Only one stretch of the data below is wanted: the lines from the one with "have hb' : (fun" through the one with "(J + 1) (absGaloisRestrict ℚ (q.adicCompletion ℚ) r) b - b)", repeated exactly.

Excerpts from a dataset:

[Start of Attachment]

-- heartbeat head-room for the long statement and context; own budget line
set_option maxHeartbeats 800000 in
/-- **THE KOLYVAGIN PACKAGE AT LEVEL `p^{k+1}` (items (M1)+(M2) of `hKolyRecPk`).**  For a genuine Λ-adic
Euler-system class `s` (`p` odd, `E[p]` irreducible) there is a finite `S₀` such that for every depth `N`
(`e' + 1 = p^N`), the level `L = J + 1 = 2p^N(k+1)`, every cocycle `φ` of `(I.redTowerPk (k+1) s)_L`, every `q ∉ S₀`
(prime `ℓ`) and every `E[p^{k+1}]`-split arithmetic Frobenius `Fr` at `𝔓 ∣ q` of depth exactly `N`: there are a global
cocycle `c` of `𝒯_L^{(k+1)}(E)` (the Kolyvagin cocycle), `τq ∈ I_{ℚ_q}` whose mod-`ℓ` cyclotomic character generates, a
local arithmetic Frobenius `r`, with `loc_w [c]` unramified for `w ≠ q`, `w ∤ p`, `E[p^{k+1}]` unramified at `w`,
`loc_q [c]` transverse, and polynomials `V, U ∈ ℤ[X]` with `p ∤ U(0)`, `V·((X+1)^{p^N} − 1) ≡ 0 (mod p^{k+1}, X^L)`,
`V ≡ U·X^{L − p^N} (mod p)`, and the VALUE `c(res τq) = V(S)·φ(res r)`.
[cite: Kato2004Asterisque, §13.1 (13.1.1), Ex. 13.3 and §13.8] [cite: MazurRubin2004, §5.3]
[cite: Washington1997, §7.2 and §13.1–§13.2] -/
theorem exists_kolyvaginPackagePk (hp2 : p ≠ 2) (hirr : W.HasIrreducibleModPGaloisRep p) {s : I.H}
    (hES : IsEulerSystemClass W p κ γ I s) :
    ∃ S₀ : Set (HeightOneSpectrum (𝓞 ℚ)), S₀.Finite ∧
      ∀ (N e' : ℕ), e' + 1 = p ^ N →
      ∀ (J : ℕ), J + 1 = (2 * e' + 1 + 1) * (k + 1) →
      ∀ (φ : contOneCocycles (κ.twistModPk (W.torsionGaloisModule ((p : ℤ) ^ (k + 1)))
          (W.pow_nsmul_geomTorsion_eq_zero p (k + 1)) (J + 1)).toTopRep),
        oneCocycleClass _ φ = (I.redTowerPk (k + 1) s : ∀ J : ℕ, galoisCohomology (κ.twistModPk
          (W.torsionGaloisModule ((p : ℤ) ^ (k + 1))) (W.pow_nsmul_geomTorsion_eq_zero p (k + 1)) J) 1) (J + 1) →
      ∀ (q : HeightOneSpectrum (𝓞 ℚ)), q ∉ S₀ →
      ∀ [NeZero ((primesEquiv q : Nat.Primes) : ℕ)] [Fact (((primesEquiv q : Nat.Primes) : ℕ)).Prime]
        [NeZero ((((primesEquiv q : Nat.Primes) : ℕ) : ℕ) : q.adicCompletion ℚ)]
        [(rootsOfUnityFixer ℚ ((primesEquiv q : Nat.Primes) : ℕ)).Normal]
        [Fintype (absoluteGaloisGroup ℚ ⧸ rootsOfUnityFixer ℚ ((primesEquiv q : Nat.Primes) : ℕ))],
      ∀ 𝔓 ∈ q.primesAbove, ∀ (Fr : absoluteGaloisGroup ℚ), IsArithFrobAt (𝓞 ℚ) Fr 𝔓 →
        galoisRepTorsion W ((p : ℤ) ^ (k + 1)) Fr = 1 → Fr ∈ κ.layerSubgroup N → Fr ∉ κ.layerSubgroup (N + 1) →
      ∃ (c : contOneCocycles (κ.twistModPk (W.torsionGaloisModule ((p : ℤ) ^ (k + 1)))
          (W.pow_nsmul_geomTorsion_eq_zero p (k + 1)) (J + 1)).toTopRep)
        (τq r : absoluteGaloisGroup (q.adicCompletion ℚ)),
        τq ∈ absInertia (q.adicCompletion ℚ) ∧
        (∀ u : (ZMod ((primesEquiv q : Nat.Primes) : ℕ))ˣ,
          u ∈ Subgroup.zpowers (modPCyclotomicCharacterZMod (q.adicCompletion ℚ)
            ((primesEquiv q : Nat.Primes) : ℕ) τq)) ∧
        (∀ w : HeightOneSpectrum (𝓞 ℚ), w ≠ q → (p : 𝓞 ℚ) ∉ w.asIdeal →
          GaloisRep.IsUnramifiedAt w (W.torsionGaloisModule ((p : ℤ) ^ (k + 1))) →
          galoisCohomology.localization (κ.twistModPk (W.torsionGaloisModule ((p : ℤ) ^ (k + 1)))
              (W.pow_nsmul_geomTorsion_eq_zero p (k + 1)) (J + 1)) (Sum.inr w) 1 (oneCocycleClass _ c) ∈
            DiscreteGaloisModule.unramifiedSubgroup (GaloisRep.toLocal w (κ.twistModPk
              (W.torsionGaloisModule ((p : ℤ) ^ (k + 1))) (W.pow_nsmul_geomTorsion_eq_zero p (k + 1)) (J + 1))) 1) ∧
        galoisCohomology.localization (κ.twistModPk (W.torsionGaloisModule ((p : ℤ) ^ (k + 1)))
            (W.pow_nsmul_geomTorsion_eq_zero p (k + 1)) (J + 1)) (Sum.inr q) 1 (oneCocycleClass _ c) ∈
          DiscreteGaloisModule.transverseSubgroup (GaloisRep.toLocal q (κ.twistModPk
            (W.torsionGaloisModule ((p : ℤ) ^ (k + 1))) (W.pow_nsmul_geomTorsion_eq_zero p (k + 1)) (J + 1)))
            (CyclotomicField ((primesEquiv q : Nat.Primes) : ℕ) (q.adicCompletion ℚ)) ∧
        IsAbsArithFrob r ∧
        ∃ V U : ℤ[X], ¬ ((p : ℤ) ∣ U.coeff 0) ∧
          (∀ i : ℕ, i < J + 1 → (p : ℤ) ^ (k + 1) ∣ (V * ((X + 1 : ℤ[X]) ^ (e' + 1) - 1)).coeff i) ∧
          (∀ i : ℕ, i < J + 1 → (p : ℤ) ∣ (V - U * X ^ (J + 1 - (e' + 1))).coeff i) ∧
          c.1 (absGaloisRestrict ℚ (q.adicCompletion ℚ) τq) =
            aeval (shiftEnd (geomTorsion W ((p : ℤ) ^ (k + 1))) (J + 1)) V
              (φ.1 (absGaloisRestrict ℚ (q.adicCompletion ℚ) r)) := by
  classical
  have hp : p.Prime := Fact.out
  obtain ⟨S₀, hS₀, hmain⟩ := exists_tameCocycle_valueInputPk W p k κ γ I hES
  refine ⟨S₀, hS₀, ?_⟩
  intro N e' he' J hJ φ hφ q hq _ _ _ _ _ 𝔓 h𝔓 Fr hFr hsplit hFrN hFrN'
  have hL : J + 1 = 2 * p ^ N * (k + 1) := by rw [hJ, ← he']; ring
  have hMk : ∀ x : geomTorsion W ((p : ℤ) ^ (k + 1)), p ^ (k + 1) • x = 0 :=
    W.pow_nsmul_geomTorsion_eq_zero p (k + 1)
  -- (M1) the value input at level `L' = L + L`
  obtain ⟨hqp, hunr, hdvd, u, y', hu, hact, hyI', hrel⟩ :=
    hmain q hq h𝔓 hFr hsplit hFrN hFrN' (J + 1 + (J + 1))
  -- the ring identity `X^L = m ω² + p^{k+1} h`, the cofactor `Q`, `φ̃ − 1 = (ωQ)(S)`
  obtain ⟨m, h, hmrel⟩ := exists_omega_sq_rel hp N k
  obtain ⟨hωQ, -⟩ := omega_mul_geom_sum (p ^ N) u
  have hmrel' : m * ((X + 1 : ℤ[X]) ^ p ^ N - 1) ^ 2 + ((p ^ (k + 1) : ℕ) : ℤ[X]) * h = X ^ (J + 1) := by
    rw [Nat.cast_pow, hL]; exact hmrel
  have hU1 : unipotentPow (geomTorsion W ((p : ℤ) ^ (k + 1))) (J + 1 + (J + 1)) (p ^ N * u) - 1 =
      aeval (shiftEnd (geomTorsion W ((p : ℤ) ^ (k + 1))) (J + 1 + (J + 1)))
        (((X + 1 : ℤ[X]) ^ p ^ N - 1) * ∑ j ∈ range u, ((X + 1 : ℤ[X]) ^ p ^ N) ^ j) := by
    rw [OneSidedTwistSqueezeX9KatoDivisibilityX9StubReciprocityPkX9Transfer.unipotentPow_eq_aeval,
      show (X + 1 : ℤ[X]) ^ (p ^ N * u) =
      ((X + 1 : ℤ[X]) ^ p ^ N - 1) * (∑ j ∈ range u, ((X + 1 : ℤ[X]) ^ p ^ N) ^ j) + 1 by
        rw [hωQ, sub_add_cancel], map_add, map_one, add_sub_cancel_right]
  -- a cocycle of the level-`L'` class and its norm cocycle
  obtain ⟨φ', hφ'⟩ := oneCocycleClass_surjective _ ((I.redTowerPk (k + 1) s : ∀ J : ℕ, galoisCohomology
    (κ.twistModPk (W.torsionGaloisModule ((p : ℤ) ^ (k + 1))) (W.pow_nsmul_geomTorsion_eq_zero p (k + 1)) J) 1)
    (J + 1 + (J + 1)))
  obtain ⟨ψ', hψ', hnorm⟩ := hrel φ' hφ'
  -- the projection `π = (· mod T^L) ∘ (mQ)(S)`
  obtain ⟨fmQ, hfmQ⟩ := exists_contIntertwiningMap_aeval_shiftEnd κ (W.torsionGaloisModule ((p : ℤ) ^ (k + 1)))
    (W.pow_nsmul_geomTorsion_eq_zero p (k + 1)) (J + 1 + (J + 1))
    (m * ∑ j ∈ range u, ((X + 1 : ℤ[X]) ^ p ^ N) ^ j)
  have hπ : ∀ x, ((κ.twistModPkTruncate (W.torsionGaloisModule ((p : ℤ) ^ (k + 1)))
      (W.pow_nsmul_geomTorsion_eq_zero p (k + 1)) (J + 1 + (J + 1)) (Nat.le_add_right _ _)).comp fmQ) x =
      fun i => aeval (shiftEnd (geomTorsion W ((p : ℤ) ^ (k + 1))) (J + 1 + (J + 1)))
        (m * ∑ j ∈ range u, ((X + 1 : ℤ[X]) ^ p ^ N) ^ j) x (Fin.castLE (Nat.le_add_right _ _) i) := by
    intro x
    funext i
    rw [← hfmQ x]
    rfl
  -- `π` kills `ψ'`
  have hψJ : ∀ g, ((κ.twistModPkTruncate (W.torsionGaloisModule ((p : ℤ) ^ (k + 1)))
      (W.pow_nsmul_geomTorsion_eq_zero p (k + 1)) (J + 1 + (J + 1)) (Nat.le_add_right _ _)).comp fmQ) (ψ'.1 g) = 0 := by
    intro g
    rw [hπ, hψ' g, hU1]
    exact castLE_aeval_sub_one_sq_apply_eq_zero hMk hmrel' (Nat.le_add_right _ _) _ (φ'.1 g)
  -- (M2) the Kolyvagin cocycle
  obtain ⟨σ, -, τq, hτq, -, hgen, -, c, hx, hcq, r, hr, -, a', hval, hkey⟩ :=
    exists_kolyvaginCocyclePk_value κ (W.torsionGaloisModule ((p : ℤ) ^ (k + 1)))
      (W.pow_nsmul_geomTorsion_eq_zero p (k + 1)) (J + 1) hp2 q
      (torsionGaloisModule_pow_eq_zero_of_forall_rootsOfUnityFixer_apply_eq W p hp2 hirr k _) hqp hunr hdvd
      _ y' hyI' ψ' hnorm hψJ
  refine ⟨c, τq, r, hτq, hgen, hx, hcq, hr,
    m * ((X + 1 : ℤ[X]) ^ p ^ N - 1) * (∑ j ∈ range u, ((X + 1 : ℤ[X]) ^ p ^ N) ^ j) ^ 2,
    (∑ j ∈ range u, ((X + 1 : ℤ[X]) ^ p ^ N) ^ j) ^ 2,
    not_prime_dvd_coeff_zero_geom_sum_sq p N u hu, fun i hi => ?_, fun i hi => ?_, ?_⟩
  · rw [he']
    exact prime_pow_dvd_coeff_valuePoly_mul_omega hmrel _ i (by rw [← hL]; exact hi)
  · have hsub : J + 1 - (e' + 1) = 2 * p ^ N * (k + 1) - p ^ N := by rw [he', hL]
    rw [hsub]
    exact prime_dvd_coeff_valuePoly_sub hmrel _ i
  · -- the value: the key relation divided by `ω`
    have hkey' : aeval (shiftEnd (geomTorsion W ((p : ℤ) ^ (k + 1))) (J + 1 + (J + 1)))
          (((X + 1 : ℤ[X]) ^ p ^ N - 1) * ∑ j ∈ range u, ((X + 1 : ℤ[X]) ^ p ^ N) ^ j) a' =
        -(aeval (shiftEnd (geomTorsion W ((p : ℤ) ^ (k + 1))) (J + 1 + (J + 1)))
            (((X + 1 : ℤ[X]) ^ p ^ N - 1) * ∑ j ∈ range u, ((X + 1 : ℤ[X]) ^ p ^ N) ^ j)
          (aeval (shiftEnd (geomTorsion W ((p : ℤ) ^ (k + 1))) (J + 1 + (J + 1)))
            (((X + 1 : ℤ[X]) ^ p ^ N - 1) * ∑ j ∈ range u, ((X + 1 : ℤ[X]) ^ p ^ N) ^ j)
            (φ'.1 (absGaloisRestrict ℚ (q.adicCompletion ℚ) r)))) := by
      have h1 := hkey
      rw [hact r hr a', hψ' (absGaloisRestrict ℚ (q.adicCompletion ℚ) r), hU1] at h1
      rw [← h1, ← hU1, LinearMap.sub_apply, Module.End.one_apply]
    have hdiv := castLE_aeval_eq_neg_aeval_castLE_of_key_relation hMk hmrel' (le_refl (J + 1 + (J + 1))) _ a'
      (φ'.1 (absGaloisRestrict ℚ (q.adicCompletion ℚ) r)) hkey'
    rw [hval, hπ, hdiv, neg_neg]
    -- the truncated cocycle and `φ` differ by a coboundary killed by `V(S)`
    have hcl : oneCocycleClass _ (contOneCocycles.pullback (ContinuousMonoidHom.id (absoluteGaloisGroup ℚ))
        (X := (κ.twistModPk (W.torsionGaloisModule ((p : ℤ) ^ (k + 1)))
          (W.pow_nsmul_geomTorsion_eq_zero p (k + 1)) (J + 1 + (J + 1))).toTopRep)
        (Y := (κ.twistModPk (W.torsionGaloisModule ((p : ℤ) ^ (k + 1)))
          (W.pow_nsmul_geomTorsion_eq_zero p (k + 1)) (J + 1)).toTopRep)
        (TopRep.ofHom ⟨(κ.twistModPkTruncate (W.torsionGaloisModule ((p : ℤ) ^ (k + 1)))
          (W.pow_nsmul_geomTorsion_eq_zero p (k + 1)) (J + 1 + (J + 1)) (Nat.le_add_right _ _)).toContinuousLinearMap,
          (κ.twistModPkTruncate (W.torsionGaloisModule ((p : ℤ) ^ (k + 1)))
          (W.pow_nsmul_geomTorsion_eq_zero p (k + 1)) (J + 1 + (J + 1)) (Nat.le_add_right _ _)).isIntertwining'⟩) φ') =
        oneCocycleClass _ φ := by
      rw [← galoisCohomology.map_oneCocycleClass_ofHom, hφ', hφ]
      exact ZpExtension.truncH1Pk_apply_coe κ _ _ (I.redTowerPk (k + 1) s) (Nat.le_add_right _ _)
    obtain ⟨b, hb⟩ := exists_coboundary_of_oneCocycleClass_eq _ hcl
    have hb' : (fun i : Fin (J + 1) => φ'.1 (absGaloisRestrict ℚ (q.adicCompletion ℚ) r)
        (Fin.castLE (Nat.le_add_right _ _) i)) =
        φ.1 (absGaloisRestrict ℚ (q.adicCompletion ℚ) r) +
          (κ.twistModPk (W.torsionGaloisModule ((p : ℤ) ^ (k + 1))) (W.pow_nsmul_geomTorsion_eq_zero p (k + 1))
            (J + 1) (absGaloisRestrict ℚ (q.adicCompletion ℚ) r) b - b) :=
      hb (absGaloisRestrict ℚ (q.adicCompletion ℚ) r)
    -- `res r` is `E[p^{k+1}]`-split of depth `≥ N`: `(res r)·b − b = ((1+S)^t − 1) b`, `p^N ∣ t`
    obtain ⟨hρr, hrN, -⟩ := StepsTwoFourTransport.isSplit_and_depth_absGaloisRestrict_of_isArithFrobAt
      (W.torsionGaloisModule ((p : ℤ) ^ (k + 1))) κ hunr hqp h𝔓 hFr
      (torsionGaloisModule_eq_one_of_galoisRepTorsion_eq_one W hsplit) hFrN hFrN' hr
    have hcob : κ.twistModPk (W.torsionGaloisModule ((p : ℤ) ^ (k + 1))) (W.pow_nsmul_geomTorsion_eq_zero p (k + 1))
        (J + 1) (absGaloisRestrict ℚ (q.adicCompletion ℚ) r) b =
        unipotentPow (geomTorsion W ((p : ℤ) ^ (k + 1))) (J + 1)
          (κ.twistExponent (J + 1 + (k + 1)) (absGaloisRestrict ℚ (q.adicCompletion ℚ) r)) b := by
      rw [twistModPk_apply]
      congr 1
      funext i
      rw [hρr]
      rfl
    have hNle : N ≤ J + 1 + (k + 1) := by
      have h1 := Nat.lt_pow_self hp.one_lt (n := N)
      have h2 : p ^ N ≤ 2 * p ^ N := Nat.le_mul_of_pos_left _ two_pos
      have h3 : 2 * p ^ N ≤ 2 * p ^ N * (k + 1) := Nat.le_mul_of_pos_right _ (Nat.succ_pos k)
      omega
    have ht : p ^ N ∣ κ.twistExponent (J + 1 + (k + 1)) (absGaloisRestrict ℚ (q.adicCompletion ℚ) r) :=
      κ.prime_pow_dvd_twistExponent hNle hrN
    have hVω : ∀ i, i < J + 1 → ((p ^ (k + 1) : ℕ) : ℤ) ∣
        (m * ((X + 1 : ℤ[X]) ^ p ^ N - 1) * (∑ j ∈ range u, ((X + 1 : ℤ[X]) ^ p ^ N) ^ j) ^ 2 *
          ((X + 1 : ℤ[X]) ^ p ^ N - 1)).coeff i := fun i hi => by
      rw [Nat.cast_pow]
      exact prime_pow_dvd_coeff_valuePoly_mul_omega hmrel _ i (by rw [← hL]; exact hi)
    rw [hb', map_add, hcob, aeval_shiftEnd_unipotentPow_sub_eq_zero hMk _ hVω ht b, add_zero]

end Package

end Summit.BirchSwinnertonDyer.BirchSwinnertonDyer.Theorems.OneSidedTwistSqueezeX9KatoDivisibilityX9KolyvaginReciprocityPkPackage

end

[End of Attachment]
[Start of Attachment]

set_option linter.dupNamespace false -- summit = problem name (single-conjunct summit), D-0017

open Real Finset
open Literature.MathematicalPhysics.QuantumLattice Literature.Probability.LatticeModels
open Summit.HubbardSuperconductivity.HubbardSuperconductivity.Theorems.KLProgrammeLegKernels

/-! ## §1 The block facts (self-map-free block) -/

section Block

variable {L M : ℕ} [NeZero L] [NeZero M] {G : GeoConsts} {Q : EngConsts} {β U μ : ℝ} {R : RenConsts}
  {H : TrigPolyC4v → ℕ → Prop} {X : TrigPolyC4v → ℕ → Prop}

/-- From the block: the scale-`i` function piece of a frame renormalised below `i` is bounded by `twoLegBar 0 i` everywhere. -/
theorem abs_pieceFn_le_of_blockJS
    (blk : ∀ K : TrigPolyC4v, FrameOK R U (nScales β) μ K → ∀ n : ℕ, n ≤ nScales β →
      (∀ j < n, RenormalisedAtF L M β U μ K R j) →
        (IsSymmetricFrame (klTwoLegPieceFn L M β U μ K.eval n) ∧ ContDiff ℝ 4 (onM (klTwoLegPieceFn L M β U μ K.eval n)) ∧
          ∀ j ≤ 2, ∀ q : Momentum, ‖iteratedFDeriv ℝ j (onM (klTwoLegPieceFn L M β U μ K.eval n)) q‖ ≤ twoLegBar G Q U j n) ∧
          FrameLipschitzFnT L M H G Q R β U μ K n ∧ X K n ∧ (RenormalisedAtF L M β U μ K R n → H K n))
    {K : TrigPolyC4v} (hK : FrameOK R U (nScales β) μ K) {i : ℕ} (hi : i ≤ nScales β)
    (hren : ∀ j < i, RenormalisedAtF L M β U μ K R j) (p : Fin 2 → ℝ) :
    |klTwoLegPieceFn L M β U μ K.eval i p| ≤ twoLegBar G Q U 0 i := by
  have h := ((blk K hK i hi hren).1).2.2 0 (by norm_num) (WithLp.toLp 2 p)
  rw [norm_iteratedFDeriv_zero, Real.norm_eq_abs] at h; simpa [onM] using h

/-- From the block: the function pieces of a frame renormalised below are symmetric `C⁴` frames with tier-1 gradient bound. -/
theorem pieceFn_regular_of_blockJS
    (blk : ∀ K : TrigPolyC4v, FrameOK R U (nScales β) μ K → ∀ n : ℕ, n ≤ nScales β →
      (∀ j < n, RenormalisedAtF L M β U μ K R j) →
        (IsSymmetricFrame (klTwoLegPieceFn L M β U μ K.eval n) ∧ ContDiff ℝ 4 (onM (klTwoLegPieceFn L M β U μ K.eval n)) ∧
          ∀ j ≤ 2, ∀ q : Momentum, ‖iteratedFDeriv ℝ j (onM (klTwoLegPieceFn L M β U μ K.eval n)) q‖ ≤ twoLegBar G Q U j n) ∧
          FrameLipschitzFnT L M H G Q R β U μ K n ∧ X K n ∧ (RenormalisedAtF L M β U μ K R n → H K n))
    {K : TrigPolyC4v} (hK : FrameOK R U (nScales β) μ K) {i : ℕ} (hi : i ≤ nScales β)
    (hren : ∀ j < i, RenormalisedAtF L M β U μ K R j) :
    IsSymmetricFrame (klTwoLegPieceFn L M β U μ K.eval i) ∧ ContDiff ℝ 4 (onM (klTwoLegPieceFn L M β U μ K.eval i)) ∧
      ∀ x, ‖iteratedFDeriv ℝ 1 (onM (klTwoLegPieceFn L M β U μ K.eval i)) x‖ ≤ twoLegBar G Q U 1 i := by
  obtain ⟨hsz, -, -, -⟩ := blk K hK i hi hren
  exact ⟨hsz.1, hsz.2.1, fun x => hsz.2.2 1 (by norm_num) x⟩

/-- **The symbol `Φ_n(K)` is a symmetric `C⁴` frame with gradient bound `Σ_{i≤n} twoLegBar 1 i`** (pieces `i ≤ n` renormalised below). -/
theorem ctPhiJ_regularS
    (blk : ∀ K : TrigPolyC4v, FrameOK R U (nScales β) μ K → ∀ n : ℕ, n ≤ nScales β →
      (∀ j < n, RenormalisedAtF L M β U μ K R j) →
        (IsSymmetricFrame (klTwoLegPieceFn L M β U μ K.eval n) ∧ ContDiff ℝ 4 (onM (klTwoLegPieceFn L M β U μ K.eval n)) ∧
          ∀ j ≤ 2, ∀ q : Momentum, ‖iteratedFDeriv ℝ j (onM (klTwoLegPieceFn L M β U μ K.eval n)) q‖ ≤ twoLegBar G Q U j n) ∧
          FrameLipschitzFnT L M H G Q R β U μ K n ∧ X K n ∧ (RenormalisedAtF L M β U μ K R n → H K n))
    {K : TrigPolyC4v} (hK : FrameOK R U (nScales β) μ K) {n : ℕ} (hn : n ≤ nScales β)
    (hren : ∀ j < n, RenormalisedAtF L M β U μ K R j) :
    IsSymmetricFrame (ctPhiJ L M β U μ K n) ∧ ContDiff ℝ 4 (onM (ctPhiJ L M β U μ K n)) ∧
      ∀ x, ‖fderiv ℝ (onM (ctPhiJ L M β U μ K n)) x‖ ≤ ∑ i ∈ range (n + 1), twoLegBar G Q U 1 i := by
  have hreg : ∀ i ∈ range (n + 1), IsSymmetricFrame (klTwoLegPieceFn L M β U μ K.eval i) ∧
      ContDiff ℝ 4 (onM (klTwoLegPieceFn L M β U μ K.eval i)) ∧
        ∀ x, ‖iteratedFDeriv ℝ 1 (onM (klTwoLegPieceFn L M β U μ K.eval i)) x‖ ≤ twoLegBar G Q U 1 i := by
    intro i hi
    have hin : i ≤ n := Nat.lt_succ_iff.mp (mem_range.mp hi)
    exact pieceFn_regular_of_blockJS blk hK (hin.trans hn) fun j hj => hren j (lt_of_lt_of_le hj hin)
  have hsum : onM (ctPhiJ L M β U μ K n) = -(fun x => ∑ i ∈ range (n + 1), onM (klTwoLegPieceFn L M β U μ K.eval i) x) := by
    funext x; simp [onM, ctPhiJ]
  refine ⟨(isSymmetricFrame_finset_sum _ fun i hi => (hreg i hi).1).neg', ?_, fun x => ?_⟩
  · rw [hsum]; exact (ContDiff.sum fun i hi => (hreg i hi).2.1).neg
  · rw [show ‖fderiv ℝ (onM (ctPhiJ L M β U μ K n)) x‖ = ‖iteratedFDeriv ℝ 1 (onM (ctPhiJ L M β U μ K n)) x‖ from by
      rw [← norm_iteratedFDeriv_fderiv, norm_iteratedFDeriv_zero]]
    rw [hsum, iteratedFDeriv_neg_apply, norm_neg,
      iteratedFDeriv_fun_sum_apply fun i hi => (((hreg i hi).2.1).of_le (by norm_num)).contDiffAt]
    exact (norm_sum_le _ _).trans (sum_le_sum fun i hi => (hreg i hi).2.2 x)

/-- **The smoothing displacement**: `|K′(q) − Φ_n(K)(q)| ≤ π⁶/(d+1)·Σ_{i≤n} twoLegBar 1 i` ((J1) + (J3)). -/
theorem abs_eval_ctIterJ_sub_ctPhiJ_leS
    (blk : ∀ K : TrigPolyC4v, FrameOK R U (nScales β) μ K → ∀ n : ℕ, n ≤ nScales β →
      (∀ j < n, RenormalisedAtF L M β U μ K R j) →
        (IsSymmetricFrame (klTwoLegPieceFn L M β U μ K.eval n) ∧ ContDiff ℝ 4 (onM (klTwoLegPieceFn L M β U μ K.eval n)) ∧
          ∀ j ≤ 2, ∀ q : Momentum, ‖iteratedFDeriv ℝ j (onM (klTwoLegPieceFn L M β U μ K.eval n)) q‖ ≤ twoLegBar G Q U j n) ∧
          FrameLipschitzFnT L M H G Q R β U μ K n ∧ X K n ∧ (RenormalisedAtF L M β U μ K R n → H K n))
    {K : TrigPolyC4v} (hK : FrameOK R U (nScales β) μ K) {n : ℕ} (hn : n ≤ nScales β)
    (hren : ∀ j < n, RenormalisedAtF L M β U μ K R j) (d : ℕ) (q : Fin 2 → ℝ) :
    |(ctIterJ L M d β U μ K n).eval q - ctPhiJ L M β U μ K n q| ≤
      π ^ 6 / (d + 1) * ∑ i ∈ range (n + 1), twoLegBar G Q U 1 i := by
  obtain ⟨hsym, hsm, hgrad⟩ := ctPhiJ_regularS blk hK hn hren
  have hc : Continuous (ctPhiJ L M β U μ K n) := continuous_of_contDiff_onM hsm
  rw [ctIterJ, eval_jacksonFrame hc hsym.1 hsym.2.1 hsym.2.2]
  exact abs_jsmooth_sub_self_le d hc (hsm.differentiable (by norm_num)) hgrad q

[End of Attachment]

### Task result
    have hb' : (fun i : Fin (J + 1) => φ'.1 (absGaloisRestrict ℚ (q.adicCompletion ℚ) r)
        (Fin.castLE (Nat.le_add_right _ _) i)) =
        φ.1 (absGaloisRestrict ℚ (q.adicCompletion ℚ) r) +
          (κ.twistModPk (W.torsionGaloisModule ((p : ℤ) ^ (k + 1))) (W.pow_nsmul_geomTorsion_eq_zero p (k + 1))
            (J + 1) (absGaloisRestrict ℚ (q.adicCompletion ℚ) r) b - b) :=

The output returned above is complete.